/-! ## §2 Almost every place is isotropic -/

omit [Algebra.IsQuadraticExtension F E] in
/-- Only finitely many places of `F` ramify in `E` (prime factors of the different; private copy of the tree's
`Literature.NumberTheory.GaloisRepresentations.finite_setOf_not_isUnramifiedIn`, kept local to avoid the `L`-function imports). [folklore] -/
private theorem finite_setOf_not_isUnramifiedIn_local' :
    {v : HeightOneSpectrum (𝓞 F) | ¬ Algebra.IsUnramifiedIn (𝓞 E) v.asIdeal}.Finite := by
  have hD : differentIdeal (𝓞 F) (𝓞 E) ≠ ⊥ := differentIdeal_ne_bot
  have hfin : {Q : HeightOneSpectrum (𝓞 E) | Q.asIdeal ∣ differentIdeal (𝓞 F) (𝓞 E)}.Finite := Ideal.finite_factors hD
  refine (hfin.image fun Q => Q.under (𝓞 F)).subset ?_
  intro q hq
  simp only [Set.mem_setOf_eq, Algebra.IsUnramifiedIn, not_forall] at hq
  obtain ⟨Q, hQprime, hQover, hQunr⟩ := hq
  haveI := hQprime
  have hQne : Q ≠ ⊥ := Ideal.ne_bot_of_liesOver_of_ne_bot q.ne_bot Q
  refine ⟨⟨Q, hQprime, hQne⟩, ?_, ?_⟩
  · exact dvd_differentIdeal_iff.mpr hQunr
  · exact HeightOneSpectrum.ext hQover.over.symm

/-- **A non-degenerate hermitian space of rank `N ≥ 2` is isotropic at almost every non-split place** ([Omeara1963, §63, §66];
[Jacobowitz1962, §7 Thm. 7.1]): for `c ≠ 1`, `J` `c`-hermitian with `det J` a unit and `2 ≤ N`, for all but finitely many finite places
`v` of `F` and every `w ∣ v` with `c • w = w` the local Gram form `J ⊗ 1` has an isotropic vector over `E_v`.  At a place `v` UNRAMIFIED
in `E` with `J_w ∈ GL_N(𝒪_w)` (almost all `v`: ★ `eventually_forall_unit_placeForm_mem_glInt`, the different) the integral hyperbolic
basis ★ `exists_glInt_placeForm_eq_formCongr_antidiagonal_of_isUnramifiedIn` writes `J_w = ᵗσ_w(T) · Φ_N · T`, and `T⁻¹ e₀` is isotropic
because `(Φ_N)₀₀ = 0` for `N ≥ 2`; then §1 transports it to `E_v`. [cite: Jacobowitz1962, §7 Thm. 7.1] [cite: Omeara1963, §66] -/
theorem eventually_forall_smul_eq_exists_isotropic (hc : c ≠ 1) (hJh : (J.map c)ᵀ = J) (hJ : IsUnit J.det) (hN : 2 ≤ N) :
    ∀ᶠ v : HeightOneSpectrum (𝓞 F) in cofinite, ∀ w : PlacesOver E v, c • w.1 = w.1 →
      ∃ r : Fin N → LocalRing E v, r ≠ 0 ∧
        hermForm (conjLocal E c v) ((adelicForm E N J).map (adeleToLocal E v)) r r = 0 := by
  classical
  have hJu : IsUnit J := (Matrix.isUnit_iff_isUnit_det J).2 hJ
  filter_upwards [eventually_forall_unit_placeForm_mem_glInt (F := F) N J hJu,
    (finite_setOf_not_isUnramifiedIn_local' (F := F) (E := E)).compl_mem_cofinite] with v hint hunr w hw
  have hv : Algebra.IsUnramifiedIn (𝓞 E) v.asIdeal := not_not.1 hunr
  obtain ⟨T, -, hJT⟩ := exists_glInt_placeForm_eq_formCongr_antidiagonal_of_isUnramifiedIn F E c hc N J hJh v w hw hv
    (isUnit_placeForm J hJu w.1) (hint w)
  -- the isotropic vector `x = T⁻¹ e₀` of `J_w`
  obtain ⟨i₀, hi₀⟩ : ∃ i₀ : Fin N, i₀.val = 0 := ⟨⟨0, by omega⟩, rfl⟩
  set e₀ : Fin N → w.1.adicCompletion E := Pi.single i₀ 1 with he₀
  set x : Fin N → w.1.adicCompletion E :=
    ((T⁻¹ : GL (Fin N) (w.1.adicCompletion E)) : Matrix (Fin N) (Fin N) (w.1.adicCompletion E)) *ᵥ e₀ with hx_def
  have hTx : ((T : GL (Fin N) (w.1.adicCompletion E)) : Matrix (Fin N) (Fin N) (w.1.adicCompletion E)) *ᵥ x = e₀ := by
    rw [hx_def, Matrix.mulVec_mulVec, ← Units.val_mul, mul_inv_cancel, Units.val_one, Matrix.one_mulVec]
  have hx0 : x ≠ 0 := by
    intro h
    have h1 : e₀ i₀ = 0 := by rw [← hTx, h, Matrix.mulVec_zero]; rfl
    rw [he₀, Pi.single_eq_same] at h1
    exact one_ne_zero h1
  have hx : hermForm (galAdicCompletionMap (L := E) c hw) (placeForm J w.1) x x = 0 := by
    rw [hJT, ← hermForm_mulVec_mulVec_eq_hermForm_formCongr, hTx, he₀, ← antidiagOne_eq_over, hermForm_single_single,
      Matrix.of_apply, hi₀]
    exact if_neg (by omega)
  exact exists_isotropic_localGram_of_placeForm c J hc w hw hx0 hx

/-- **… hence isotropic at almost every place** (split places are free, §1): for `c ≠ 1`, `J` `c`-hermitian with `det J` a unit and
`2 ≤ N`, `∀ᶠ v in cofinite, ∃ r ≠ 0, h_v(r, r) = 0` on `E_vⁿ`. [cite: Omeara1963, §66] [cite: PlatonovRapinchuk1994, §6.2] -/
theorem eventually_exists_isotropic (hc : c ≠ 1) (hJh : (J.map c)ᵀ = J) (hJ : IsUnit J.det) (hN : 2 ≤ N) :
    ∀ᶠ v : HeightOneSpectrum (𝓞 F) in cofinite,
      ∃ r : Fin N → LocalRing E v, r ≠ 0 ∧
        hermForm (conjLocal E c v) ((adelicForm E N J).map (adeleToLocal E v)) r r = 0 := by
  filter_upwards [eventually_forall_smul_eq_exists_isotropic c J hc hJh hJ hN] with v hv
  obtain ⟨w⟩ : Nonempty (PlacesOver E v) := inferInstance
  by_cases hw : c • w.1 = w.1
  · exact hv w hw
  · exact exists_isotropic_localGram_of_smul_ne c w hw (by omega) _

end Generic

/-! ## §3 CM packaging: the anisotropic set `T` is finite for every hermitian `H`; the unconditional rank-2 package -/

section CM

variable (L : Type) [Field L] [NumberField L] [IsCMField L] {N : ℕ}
==
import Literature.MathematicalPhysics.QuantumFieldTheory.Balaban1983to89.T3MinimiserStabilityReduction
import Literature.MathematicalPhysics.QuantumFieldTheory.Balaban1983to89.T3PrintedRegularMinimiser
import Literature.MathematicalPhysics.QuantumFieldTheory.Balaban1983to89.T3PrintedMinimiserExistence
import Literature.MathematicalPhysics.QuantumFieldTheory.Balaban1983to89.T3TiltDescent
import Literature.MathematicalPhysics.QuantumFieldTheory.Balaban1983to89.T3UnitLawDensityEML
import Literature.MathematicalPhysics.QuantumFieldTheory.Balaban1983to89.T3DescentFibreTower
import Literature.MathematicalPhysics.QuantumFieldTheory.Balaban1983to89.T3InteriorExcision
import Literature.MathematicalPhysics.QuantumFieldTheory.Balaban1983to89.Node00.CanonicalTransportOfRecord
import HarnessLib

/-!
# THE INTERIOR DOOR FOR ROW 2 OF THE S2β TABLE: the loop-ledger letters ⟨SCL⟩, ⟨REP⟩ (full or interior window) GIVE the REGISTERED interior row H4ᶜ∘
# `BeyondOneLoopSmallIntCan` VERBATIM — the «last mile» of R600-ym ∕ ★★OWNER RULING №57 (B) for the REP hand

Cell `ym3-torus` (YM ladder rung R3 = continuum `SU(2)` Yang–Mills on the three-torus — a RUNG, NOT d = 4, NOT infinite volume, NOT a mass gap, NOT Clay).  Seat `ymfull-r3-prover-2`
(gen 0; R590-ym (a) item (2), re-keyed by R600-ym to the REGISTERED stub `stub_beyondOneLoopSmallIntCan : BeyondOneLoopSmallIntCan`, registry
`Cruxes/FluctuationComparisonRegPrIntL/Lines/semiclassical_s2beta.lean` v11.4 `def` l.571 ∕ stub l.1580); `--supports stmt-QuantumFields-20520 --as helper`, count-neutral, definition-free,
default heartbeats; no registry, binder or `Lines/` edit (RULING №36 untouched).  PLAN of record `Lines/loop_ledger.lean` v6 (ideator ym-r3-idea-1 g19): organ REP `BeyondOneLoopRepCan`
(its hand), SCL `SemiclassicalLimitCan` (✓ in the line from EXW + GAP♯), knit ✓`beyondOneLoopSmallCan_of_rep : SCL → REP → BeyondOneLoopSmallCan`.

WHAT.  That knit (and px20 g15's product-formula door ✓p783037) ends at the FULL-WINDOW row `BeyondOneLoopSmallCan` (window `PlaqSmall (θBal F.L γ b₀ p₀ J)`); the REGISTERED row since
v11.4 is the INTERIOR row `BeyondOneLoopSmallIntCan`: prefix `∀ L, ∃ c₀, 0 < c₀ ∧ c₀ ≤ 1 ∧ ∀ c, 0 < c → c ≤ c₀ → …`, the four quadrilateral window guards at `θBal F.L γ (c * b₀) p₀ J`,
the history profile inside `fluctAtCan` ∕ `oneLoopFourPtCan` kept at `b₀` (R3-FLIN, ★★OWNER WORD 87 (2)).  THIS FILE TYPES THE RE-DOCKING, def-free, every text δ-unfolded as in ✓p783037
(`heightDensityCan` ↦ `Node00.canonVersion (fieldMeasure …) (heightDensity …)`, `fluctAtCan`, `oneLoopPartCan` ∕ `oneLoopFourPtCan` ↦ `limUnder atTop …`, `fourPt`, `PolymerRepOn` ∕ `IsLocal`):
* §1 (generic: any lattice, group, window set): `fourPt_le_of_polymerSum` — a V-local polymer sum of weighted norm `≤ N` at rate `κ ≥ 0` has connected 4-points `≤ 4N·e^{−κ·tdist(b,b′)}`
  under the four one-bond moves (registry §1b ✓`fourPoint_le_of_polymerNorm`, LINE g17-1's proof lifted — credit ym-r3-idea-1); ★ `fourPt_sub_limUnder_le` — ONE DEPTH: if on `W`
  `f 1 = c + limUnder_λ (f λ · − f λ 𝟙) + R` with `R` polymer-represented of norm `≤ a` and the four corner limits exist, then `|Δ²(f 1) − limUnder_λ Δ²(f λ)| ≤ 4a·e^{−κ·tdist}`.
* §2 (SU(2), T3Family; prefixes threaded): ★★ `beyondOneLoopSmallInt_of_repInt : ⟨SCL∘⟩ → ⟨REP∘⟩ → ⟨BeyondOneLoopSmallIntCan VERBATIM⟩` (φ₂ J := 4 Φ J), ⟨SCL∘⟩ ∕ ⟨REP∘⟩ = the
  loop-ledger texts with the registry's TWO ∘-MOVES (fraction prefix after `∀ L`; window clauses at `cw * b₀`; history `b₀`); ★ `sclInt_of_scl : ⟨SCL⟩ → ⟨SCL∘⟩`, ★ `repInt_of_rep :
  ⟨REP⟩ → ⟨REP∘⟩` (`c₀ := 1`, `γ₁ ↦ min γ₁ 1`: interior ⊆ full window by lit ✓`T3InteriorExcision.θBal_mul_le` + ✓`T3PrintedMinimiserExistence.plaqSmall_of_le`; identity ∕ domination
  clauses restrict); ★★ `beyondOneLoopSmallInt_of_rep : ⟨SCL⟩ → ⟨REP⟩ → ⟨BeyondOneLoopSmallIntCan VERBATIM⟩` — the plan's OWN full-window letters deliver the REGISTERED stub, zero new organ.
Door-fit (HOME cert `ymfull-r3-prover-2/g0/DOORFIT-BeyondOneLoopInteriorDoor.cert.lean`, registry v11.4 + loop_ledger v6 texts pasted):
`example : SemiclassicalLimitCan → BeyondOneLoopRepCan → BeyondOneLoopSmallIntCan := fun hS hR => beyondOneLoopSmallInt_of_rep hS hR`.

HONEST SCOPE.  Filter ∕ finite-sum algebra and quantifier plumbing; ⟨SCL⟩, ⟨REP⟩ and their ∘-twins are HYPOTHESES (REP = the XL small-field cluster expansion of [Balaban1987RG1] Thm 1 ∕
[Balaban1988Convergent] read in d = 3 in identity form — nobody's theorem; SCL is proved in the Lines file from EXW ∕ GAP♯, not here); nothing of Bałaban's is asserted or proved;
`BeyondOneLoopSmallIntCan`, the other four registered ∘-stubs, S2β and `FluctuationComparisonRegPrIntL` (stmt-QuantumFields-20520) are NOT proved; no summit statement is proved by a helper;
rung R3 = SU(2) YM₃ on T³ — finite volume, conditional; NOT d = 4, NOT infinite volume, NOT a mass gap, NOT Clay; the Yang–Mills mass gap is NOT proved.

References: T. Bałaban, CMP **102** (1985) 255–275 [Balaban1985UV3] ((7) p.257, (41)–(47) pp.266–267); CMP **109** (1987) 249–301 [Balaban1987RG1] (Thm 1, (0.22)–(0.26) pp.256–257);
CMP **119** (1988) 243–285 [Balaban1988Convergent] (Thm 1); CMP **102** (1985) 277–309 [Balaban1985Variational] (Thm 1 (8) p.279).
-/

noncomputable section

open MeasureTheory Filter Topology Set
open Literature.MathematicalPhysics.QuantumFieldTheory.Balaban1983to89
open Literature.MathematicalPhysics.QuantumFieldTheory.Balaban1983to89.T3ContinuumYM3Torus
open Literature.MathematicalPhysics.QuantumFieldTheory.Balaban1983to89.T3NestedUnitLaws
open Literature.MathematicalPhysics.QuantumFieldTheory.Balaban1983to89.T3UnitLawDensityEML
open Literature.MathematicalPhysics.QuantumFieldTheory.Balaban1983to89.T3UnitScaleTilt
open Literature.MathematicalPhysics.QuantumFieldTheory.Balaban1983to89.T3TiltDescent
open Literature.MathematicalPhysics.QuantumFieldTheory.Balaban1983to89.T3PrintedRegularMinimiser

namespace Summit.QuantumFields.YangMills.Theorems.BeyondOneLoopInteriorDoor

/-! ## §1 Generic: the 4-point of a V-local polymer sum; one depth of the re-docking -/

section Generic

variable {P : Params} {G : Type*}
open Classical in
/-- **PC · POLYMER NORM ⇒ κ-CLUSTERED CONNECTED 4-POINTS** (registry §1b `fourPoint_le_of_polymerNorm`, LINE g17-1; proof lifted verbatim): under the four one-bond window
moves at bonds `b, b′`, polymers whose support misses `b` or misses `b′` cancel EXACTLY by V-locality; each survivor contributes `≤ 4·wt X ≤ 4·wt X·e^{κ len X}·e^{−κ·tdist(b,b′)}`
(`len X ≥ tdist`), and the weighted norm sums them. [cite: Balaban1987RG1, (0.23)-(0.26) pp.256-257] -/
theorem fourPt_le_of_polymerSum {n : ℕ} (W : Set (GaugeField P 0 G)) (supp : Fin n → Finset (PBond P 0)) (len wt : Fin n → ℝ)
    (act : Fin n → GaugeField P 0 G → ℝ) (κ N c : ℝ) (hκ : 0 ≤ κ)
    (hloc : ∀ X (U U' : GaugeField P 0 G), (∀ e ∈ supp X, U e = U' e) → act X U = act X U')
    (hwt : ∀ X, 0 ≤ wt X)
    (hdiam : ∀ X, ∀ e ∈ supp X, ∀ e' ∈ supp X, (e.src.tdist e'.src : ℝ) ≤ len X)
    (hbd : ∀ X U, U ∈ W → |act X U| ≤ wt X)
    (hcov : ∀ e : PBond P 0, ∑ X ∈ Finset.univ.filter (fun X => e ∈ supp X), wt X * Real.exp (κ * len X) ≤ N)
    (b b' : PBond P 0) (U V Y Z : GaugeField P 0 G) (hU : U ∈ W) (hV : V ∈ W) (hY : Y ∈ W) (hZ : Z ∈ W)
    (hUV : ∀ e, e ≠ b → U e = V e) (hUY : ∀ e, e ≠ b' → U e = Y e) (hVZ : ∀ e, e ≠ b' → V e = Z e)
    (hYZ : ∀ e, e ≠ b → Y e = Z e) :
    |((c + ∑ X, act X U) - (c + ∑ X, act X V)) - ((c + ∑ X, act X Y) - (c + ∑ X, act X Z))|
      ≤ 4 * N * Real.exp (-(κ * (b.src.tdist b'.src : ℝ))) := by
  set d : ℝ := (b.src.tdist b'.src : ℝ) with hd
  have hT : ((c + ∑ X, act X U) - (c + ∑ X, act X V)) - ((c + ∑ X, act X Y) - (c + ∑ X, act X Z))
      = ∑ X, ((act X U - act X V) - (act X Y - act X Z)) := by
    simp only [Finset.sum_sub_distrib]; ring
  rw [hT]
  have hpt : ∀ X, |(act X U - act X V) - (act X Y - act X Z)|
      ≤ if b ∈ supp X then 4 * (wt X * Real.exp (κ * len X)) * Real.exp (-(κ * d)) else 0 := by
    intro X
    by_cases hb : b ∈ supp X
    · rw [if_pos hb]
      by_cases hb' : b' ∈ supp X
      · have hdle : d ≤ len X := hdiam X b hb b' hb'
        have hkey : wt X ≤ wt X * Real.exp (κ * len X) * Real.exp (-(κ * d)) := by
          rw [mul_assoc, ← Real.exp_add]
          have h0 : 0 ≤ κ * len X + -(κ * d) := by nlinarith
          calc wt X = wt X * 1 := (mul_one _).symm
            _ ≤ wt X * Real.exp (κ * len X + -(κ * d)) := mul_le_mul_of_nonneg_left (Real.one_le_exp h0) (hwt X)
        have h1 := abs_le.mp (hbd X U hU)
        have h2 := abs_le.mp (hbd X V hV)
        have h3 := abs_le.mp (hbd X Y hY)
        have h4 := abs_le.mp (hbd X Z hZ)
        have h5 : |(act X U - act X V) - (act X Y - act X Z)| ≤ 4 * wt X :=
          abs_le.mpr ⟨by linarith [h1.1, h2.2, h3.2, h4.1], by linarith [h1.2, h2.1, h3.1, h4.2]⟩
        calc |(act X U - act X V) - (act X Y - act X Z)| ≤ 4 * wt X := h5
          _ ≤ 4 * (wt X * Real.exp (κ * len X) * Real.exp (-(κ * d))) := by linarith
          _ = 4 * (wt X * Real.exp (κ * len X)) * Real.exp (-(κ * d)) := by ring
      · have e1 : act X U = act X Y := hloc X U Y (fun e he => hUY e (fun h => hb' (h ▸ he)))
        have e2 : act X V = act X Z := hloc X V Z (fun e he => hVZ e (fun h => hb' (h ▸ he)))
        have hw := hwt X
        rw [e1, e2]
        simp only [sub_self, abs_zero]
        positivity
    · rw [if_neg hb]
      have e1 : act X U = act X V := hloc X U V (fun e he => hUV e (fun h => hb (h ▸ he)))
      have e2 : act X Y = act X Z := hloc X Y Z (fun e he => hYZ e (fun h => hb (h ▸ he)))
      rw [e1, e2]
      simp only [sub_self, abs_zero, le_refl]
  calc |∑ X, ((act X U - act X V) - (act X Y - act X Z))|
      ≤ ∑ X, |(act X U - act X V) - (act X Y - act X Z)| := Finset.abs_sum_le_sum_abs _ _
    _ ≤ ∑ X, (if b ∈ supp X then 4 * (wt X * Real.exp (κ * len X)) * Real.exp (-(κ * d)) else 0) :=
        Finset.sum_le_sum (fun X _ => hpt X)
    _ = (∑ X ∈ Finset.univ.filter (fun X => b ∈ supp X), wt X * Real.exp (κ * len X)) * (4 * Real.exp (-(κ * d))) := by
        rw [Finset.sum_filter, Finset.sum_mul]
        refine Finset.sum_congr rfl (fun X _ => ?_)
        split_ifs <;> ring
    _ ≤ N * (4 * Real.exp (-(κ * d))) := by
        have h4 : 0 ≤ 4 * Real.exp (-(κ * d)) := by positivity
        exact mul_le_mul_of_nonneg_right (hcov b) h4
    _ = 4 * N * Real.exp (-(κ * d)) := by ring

(REQUIRED WORK) Restate word for word the entries above, starting at the line with "obtain ⟨i₀, hi₀⟩" and ending at the line with "((T⁻¹ : GL (Fin", inclusive, and no others.

(SOLUTION)
  obtain ⟨i₀, hi₀⟩ : ∃ i₀ : Fin N, i₀.val = 0 := ⟨⟨0, by omega⟩, rfl⟩
  set e₀ : Fin N → w.1.adicCompletion E := Pi.single i₀ 1 with he₀
  set x : Fin N → w.1.adicCompletion E :=
    ((T⁻¹ : GL (Fin N) (w.1.adicCompletion E)) : Matrix (Fin N) (Fin N) (w.1.adicCompletion E)) *ᵥ e₀ with hx_def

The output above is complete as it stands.